__SOURCE DATA__:
import Mathlib
import HarnessLib
import Literature.Analysis.Convex.LPPrimalDualPathFollowing
import Literature.Analysis.Convex.GeneralizedLogarithms

/-!
# Primal–dual solutions of a standard-form LP and the primal Newton barrier method
# (Antoniou–Lu 2007, §12.2.1 Theorems 12.1–12.2, (12.3)–(12.7); §12.4 (12.26)–(12.38);
# Problems 12.9, 12.11, 12.12)

Topic `Literature/Analysis/Convex`; namespace `Literature.Analysis.Convex.PrimalNewtonBarrierLP`.
Source: A. Antoniou, W.-S. Lu, *Practical Optimization: Algorithms and Engineering Applications*,
Springer (2007) [AL07] (bib `AntoniouLu2007`; held copy `book:antoniou2007-practical-optimization`
read — the held text is in 3000-character chunks, so the locators below are SECTION / EQUATION /
THEOREM / PROBLEM numbers, never page numbers), Ch. 12 "Linear programming Part II: interior-point
methods", §12.2.1 "Primal-dual solutions" and §12.4 "Primal Newton barrier method" (PNB method).
Everything below is PROVED (no `sorry`, no named facts); the only definitions are the barrier
objective `barrierObj` (12.26a) and its gradient `barrierGrad` (12.27a).

Setting [AL07 §12.2]: primal `minimize cᵀx s.t. Ax = b, x ≥ 0` (12.1), `A ∈ ℝ^{p×n}`; dual
`maximize bᵀλ s.t. Aᵀλ + μ = c, μ ≥ 0` (12.2); a PRIMAL–DUAL SOLUTION is `{x*, λ*, μ*}` with (12.3)
`Aᵀλ* + μ* = c, Ax* = b, xᵢ*μᵢ* = 0, x* ≥ 0, μ* ≥ 0`.  Vectors are `n → ℝ` / `p → ℝ`, the book's
`λ` is written `lam` (reserved word), `X = diag{x}` is `Matrix.diagonal x` and `X⁻¹e`, `X⁻²d` are
written componentwise (`τ / x i`, `τ * d i / x i ^ 2`).  Imports: the gap identity (12.6)/(12.10)
`cᵀx − bᵀλ = μᵀx` and the central-path value `nτ` are the tree's
`LPPrimalDualPathFollowing.gap_eq_compl` / `gap_on_central_path`, and the orthant barrier
`−Σ ln xᵢ` with its line derivatives is `GeneralizedLogarithm.orthantBarrier` (both imported, not
restated).

## §12.2.1 (Theorems 12.1, 12.2 and (12.4)–(12.7))

* `value_eq_of_kkt` — (12.5): (12.3) gives `cᵀx* = bᵀλ*` ("`f(x*) = h(λ*)`").
* `kkt_primal_optimal`, `kkt_dual_optimal` — the two sentences after (12.3): a triple satisfying
  (12.3) has `x*` optimal for the primal and `{λ*, μ*}` optimal for the dual (the computation (12.4)
  `λᵀb ≤ λᵀb + μᵀx = cᵀx`, i.e. weak duality, is `gap_eq_compl` plus `μᵀx ≥ 0`).
* `objective_excess_bounds` — (12.7): `0 ≤ cᵀx − cᵀx* ≤ δ(x, λ)` for feasible `x`, `{λ, μ}`.
* Theorem 12.2(a), proof: for `{λ, μ}` STRICTLY dual feasible, `x` primal feasible and `x*` a primal
  solution, `μᵀx* = cᵀx* − λᵀb ≤ cᵀx − λᵀb = μᵀx` (`compl_le_of_primal_optimal`) and hence
  `xᵢ* ≤ μᵀx/μᵢ` (`primal_solution_le`: "`x*` is bounded"); Theorem 12.2(b) ("can be proved in a
  similar manner"): `μᵢ* ≤ μᵀx/xᵢ` for a strictly primal-feasible `x` (`compl_le_of_dual_optimal`,
  `dual_solution_le`).

## §12.4 (the PNB method)

* `barrierObj` — (12.26a) `f_τ(x) = cᵀx − τ Σᵢ ln xᵢ`; `barrierGrad` — (12.27a) `∇f_τ(x) = c − τX⁻¹e`.
* `barrierObj_eq_orthantBarrier` — `f_τ = cᵀx + τF`, `F = −Σ ln xᵢ` the tree's orthant barrier
  (`GeneralizedLogarithm.orthantBarrier`, BV Example 11.5 / JV §32.5), whose line derivatives
  (`hasDerivAt_orthantBarrier_line`, `…_line_deriv`, `hessForm_pos`) are REUSED, not restated:
  `barrierObj_line`, `hasDerivAt_barrierObj_line`, `barrierObj_lineDeriv_zero` — along `x + αd`
  (with `x + αd > 0`): `d f_τ(x + αd)/dα = cᵀd − τ Σ dᵢ/(xᵢ + αdᵢ)`, which at `α = 0` is `∇f_τ(x)ᵀd`
  (12.27a); `hasDerivAt_barrierObj_lineDeriv`, `barrierObj_lineSecondDeriv_pos` — §12.4.4:
  `d²f_τ(x_k + αd_k)/dα² = τ Σ (dᵢ/(xᵢ + αdᵢ))² > 0` for `d_k ≠ 0` (the displayed formula prints
  `dᵢ` for `dᵢ²`; this is (12.27b) `∇²f_τ = τX⁻²` along the line), so "`f_τ(x_k + αd_k)` is
  strictly convex on `[0, ᾱ_k]`".
* §12.4.3, (12.28) = Problem 12.11(a): if `x_k*` minimises `f_{τ_k}` and `x_{k+1}*` minimises
  `f_{τ_{k+1}}` over the same set, `0 ≤ τ_{k+1} < τ_k`, then `cᵀx_{k+1}* ≤ cᵀx_k*` — proved for an
  arbitrary objective `f − τu` on an arbitrary set (`barrierTerm_mono_of_minimizers`: also
  `u(x_{k+1}*) ≤ u(x_k*)`; `objective_anti_of_minimizers`) and specialised to (12.26)
  (`lp_objective_anti_of_barrier_minimizers`).
* §12.4.3, (12.30)–(12.32) (= Problem 12.12(b)): the KKT condition `Aᵀλ + τX⁻¹e = c` of the
  subproblem at `x > 0` puts `{x, λ, μ = τX⁻¹e}` on the central path (12.9): `μ > 0`, `Aᵀλ + μ = c`,
  `Xμ = τe` (`central_of_barrier_kkt`), and conversely (`barrier_kkt_of_central`).
* §12.4.2 "Since `f_τ(x)` is convex, `x_τ*` … is a global minimizer", made quantitative WITHOUT
  compactness: a strictly feasible KKT point minimises `f_τ` over all strictly feasible points
  (`barrierObj_le_of_kkt`, via `ln t ≤ t − 1`) and is the UNIQUE minimiser (`barrierObj_lt_of_kkt`,
  via `ln t < t − 1` for `t ≠ 1`) — so "a unique solution of the subproblem" (§12.4.1) as far as
  uniqueness goes; Problem 12.9 (analytic center, the case `c = 0`, `τ = 1`): the KKT condition
  `X⁻¹e = Aᵀλ` characterises the maximiser of `Σ ln xᵢ` on `{Ax = b, x > 0}`
  (`logSum_le_of_analyticCenter_kkt`, `logSum_lt_of_analyticCenter_kkt`).
* §12.4.4, (12.35)–(12.38) (= Problems 12.11(b), 12.12(c)–(d)): `step_feasible` ((12.35) keeps
  `Ax = b`); `newton_kkt_iff_closedForm` — the KKT equation (12.37a)
  `τX⁻²d + c − τX⁻¹e = Aᵀλ` is equivalent, componentwise, to (12.38a)
  `d = x + (1/τ)X²(Aᵀλ − c)` (= (P12.3a) `x − (1/τ)X²μ`, `μ = c − Aᵀλ`, `closedForm_eq_P12_3`);
  `closedForm_apply` (the vector form with `X² = diagonal x * diagonal x`); `newton_feasible_iff` —
  given (12.38a), (12.37b) `Ad = 0` holds iff `λ` solves (12.38b) `AX²Aᵀλ = A(X²c − τx)`;
  `posDef_barrierNormalMatrix` — "the `p × p` symmetric positive-definite system in Eq. (12.38b)" (for
  `x` with nonzero entries and `A` of full row rank); `newton_slope_eq`, `newton_descent` — the
  Newton direction is a descent direction for `f_τ`: `∇f_τ(x)ᵀd = −τ‖X⁻¹d‖² < 0` for `d ≠ 0`;
  `closedForm_eq_zero_iff` — `d = 0` exactly when `x` already satisfies (12.30), i.e. is the point
  `x(τ)` of the central path.

Not formalised: the existence / compactness argument of §12.4.2 (Theorem 4 of the book's [2]), the
limits (12.29), (12.34) and the `O(τ)` / `O(τ^{1/2})` estimates of §12.4.3, the step bound (12.39)
(it is `PrimalAffineScaling.stepPos_iff_lt_minRatio` / `stepPos_ratio_rule` with `0.99` in place
of `γ`), Algorithm 12.2 and Example 12.3 as computations, Problem 12.15 (P12.4) and Theorem 12.1's
existence statement (LP strong duality is `LinearProgrammingDuality.duality_nonneg_eq`, Schrijver's
form, not restated here).

Published results only (Lean placement rule): every public declaration carries its
`[cite: AntoniouLu2007, §… (eq.)]` locator.
-/

namespace Literature.Analysis.Convex.PrimalNewtonBarrierLP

__TO DO__: Out of the entries, pull every line that mentions "tree".

__RESPONSE AREA__:
`cᵀx − bᵀλ = μᵀx` and the central-path value `nτ` are the tree's
* `barrierObj_eq_orthantBarrier` — `f_τ = cᵀx + τF`, `F = −Σ ln xᵢ` the tree's orthant barrier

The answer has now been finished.